Robert gave a half-hearted laugh. ‘Something like that. I don't know what to do,' he said, and his voice sounded pathetic and whiny. He tried to control it better. ‘I wish it had a disc so we could turn it into a zombie . . .'
‘Yes,' said the Doctor. ‘That'd be good . . .'
The Doctor negotiated Rose up a flight of steep steps. The Quevvil was now watching the screen again.
‘Look at me,' whispered the Doctor. Robert did so. The Doctor leaned over and examined the disc.

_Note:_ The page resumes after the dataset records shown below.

import Literature.AlgebraicGeometry.Modules.CechOrderedComplex
import Literature.AlgebraicGeometry.Motives.CartierDivisorCech
import HarnessLib

/-!
# The global sections of the ordered sheaf Čech complex of `𝒪_Y` are the ordered Čech complex of the
# family `s ↦ Γ(W_s, 𝒪_Y) ⊆ K(Y)` (Görtz–Wedhorn II, Def. 21.68 / (22.2))

Let `Y` be an INTEGRAL scheme, `pr : Y → B` a morphism and `𝔚 = (W_0, …, W_r)` a Čech cover of
`(pr, div 1)` over `B` (`Motives/CartierDivisorCech.CechCover` for the unit Cartier divisor `div 1`:
finitely many non-empty affine opens covering `Y`).  The tree carries TWO models of the ordered Čech
complex `Č•_ord(𝔚, 𝒪_Y)`:

* the sheaf model `Modules/CechOrderedComplex` (seat core-qb): `CechOrd.complex 𝔚.W (unitModule Y)`,
  a cochain complex of `𝒪_Y`-modules indexed by `ℕ`, whose sections over `V` in degree `n` are the
  families `Cech.Sections (CechOrd.faces 𝔚.W n) 0 (unitModule Y) V = Π_{#s = n+1} Γ(𝒪_Y, V ∩ W_s)`
  with differential `CechOrd.d_app_apply_eq_sum_attach`;
* the function-field model `Motives/CartierDivisorCech`: `𝔚.complex`, the ordered Čech complex
  (`Algebra/Homology/OrderedCech`, indexed by `ℤ`) of the monotone family of
  `Γ(B, 𝒪_B)`-submodules `𝔚.sectionsOn s = Γ(W_s, 𝒪_Y(div 1)) = {f ∈ K(Y) | f regular on W_s}` of
  `K(Y)`, for which the finiteness theorem `Hⁿ(𝔚.complex)` finitely generated (`pr` proper, `B` affine
  noetherian) is PROVED (`Motives/CechCoverProperFinite`).

This file identifies them on global sections: taking a section to its germ at the generic point
(`RatFn.ofSection`; `Γ(U, 𝒪_Y) = ⋂_{y ∈ U} 𝒪_{Y,y} ⊆ K(Y)`, Görtz–Wedhorn I, Prop. 3.29) is, degree by
degree, an additive bijection

  `CechCover.sectionsAddEquiv 𝔚 n : Cech.Sections (CechOrd.faces 𝔚.W n) 0 (unitModule Y) ⊤ ≃+ 𝔚.complex.X n`

(`W_s`-regular rational functions are exactly the sections over `W_s`), and these bijections
intertwine the two differentials (`sectionsAddEquiv_d`: same faces, same signs
`(-1)^{#{b ∈ s | b < a}}`, restriction ↦ inclusion).  They also carry the action of a global function
`g ∈ Γ(Y, 𝒪_Y)` on sections to multiplication by its rational function (`sectionsAddEquiv_smul_top`),
which is how the base ring acts on both sides.  Everything is proved; no named facts.

## References

* U. Görtz, T. Wedhorn, *Algebraic Geometry II: Cohomology of Schemes* (2023), Def. 21.64, Def. 21.68
  (pp. 258–260), (22.2) (p. 332). [GortzWedhorn2023]
* U. Görtz, T. Wedhorn, *Algebraic Geometry I: Schemes*, 2nd ed. (2020), Prop. 3.29 (p. 102). [GortzWedhorn2020]
-/

open CategoryTheory CategoryTheory.Limits AlgebraicGeometry TopologicalSpace Opposite

noncomputable section

namespace Literature.AlgebraicGeometry.Motives

open RatFn Literature.Algebra.Homology Literature.AlgebraicGeometry.Modules

namespace CartierDivisor.CechCover

-- Universe `0`: the sheaf Čech complex of `Modules/CechObjects` indexes covers by a type in the universe of
-- the scheme, and a Čech cover is indexed by `Fin (r + 1) : Type`; this is the universe of the consumer
-- (`GortzWedhorn2023_cohomology_proper_coherent_finite`, fields `k : Type`).
variable {Y B : Scheme.{0}} [IsIntegral Y] {pr : Y ⟶ B}
  (𝔚 : CechCover pr ⊤ (CartierDivisor.principal (X := Y) 1 one_ne_zero))

/-! ### Indices: `CechOrd.Idx` versus `OrderedCech.Simplex` -/

/-- The ordered-Čech index (`Fin 1 → {s // #s = n+1}`) of a simplex `{s // s ≠ ∅ ∧ #s = n+1}`.
[cite: GortzWedhorn2023, Def. 21.68 (p. 260)] -/
def idxOf {n : ℕ} (σ : OrderedCech.Simplex (Fin (𝔚.r + 1)) (n : ℤ)) : CechOrd.Idx (Fin (𝔚.r + 1)) n :=
  fun _ => ⟨σ.1, by have := σ.2.2; omega⟩

/-- The simplex of an ordered-Čech index. [cite: GortzWedhorn2023, Def. 21.68 (p. 260)] -/
def simplexOf {n : ℕ} (β : CechOrd.Idx (Fin (𝔚.r + 1)) n) : OrderedCech.Simplex (Fin (𝔚.r + 1)) (n : ℤ) :=
  ⟨(β 0).1, Finset.card_pos.1 (by rw [(β 0).2]; omega), by rw [(β 0).2]; push_cast; ring⟩

/-- The underlying set of `idxOf σ` is that of `σ`. [cite: GortzWedhorn2023, Def. 21.68 (p. 260)] -/
@[simp] lemma idxOf_zero_val {n : ℕ} (σ : OrderedCech.Simplex (Fin (𝔚.r + 1)) (n : ℤ)) :
    (𝔚.idxOf σ 0).1 = σ.1 := rfl

/-- The underlying set of `simplexOf β` is that of `β 0`. [cite: GortzWedhorn2023, Def. 21.68 (p. 260)] -/
@[simp] lemma simplexOf_val {n : ℕ} (β : CechOrd.Idx (Fin (𝔚.r + 1)) n) : (𝔚.simplexOf β).1 = (β 0).1 := rfl

/-- `idxOf ∘ simplexOf = id`. [cite: GortzWedhorn2023, Def. 21.68 (p. 260)] -/
lemma idxOf_simplexOf {n : ℕ} (β : CechOrd.Idx (Fin (𝔚.r + 1)) n) : 𝔚.idxOf (𝔚.simplexOf β) = β :=
  CechOrd.Idx.ext rfl

/-- `simplexOf ∘ idxOf = id`. [cite: GortzWedhorn2023, Def. 21.68 (p. 260)] -/
lemma simplexOf_idxOf {n : ℕ} (σ : OrderedCech.Simplex (Fin (𝔚.r + 1)) (n : ℤ)) :
    𝔚.simplexOf (𝔚.idxOf σ) = σ :=
  Subtype.ext rfl

/-! ### The opens: `⊤ ∩ U_{β}` versus `W_s` -/

/-- `⊤ ∩ (⋂_{i ∈ s} W_i) ⊆ W_s = pr⁻¹⊤ ∩ ⋂_{i ∈ s} W_i`. [cite: GortzWedhorn2023, Def. 21.64 (p. 258)] -/
lemma top_inf_face_le {n : ℕ} (β : CechOrd.Idx (Fin (𝔚.r + 1)) n) :
    ⊤ ⊓ face (CechOrd.faces 𝔚.W n) β ≤ 𝔚.opens (β 0).1 := by
  rw [CechOrd.face_faces]
  refine inf_le_right.trans (le_inf ?_ (Finset.le_inf fun a ha => CechOrd.faceSet_le ha))
  rw [Scheme.Hom.preimage_top]; exact le_top

/-- `W_s ⊆ ⊤ ∩ (⋂_{i ∈ s} W_i)`. [cite: GortzWedhorn2023, Def. 21.64 (p. 258)] -/
lemma opens_le_top_inf_face {n : ℕ} (β : CechOrd.Idx (Fin (𝔚.r + 1)) n) :
    𝔚.opens (β 0).1 ≤ ⊤ ⊓ face (CechOrd.faces 𝔚.W n) β := by
  rw [CechOrd.face_faces]
  exact le_inf le_top (le_iInf₂ fun i hi => 𝔚.opens_le_W hi)

/-- The generic point lies in every `⊤ ∩ U_β`. [cite: GortzWedhorn2020, Prop. 3.29 (p. 102)] -/
lemma genericPoint_mem_top_inf_face {n : ℕ} (β : CechOrd.Idx (Fin (𝔚.r + 1)) n) :
    genericPoint Y ∈ ⊤ ⊓ face (CechOrd.faces 𝔚.W n) β :=
  𝔚.opens_le_top_inf_face β (𝔚.genericPoint_mem_opens _)

/-! ### One component: sections over `⊤ ∩ U_β` versus rational functions regular on `W_s` -/

/-- The rational function of a section of `𝒪_Y` over `⊤ ∩ U_β` (germ at the generic point).
[cite: GortzWedhorn2020, Prop. 3.29 (p. 102)] -/
def toK {n : ℕ} (β : CechOrd.Idx (Fin (𝔚.r + 1)) n)
    (x : Γ(unitModule Y, ⊤ ⊓ face (CechOrd.faces 𝔚.W n) β)) : Y.functionField :=
  ofSection (𝔚.genericPoint_mem_top_inf_face β) (x : Γ(Y, ⊤ ⊓ face (CechOrd.faces 𝔚.W n) β))

/-- `toK` is additive (the germ map is a ring homomorphism). [cite: GortzWedhorn2020, Prop. 3.29 (p. 102)] -/
lemma toK_add {n : ℕ} (β : CechOrd.Idx (Fin (𝔚.r + 1)) n)
    (x y : Γ(unitModule Y, ⊤ ⊓ face (CechOrd.faces 𝔚.W n) β)) :
    𝔚.toK β (x + y) = 𝔚.toK β x + 𝔚.toK β y :=
  map_add (Y.presheaf.germ _ (genericPoint Y) (𝔚.genericPoint_mem_top_inf_face β)).hom _ _

/-- `toK 0 = 0`. [cite: GortzWedhorn2020, Prop. 3.29 (p. 102)] -/
lemma toK_zero {n : ℕ} (β : CechOrd.Idx (Fin (𝔚.r + 1)) n) :
    𝔚.toK β (0 : Γ(unitModule Y, ⊤ ⊓ face (CechOrd.faces 𝔚.W n) β)) = 0 :=
  map_zero (Y.presheaf.germ _ (genericPoint Y) (𝔚.genericPoint_mem_top_inf_face β)).hom

/-- Components at equal indices have the same rational function. [cite: GortzWedhorn2023, Def. 21.68 (p. 260)] -/
lemma toK_congr {n : ℕ} {β γ : CechOrd.Idx (Fin (𝔚.r + 1)) n} (e : β = γ)
    (c : Cech.Sections (CechOrd.faces 𝔚.W n) 0 (unitModule Y) ⊤) : 𝔚.toK β (c β) = 𝔚.toK γ (c γ) := by
  subst e; rfl

/-- `toK` as an additive monoid homomorphism. [cite: GortzWedhorn2020, Prop. 3.29 (p. 102)] -/
def toKHom {n : ℕ} (β : CechOrd.Idx (Fin (𝔚.r + 1)) n) :
    Γ(unitModule Y, ⊤ ⊓ face (CechOrd.faces 𝔚.W n) β) →+ Y.functionField where
  toFun := 𝔚.toK β
  map_zero' := 𝔚.toK_zero β
  map_add' := 𝔚.toK_add β

/-- `toKHom` is `toK`. [cite: GortzWedhorn2020, Prop. 3.29 (p. 102)] -/
@[simp] lemma toKHom_apply {n : ℕ} (β : CechOrd.Idx (Fin (𝔚.r + 1)) n)
    (x : Γ(unitModule Y, ⊤ ⊓ face (CechOrd.faces 𝔚.W n) β)) : 𝔚.toKHom β x = 𝔚.toK β x := rfl

/-- Restriction does not change the rational function. [cite: GortzWedhorn2020, Prop. 3.29 (p. 102)] -/
lemma toK_res {m n : ℕ} (β : CechOrd.Idx (Fin (𝔚.r + 1)) m) (γ : CechOrd.Idx (Fin (𝔚.r + 1)) n)
    (h : ⊤ ⊓ face (CechOrd.faces 𝔚.W n) γ ≤ ⊤ ⊓ face (CechOrd.faces 𝔚.W m) β)
    (x : Γ(unitModule Y, ⊤ ⊓ face (CechOrd.faces 𝔚.W m) β)) :
    𝔚.toK γ (Cech.res (unitModule Y) h x) = 𝔚.toK β x :=
  ofSection_map (homOfLE h) (𝔚.genericPoint_mem_top_inf_face γ) _

/-- `toK` is injective (`Y` integral: sections are determined by their germ at the generic point).
[cite: GortzWedhorn2020, Prop. 3.29 (2) (p. 102)] -/
lemma toK_injective {n : ℕ} (β : CechOrd.Idx (Fin (𝔚.r + 1)) n) : Function.Injective (𝔚.toK β) := by
  haveI : Nonempty (⊤ ⊓ face (CechOrd.faces 𝔚.W n) β : Y.Opens) :=
    ⟨⟨_, 𝔚.genericPoint_mem_top_inf_face β⟩⟩
  intro x y h
  exact Y.germToFunctionField_injective (⊤ ⊓ face (CechOrd.faces 𝔚.W n) β) h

‘We've tried to remove them,' Robert told him. ‘But we just couldn't.'
‘You're not me,' said the Doctor, grinning. But then his face fell. ‘Damn!' he said. ‘I gave my sonic screwdriver to Rose. Oh well, improvisation it is then . . . Start yelling.'
Robert did as he was told. The Quevvil might zombify him, but if it was what the Doctor wanted . . .
‘Let me go! Let me go!' cried Robert at the top of his voice.
The Quevvil picked up the silver control box and raised it threateningly.
‘Quick!' called the Doctor, holding up the game's control pad. ‘This thing's gone wrong!'
Robert and the Quevvil both looked at the screen. It certainly did look as if something had gone wrong – the picture was going up and down, up and down. Robert – but seemingly not the Quevvil – noticed that the Doctor was actually rapidly pressing one button with his thumb, again and again. ‘Sorry, Rose,' murmured the Doctor. ‘Still, bit of exercise won't do you any harm . . .' He waved the control pad at the Quevvil. ‘I need this fixed.'
The Quevvil approached them. It leaned over to take the control pad. And the Doctor hit it, right on its snub, hairy nose.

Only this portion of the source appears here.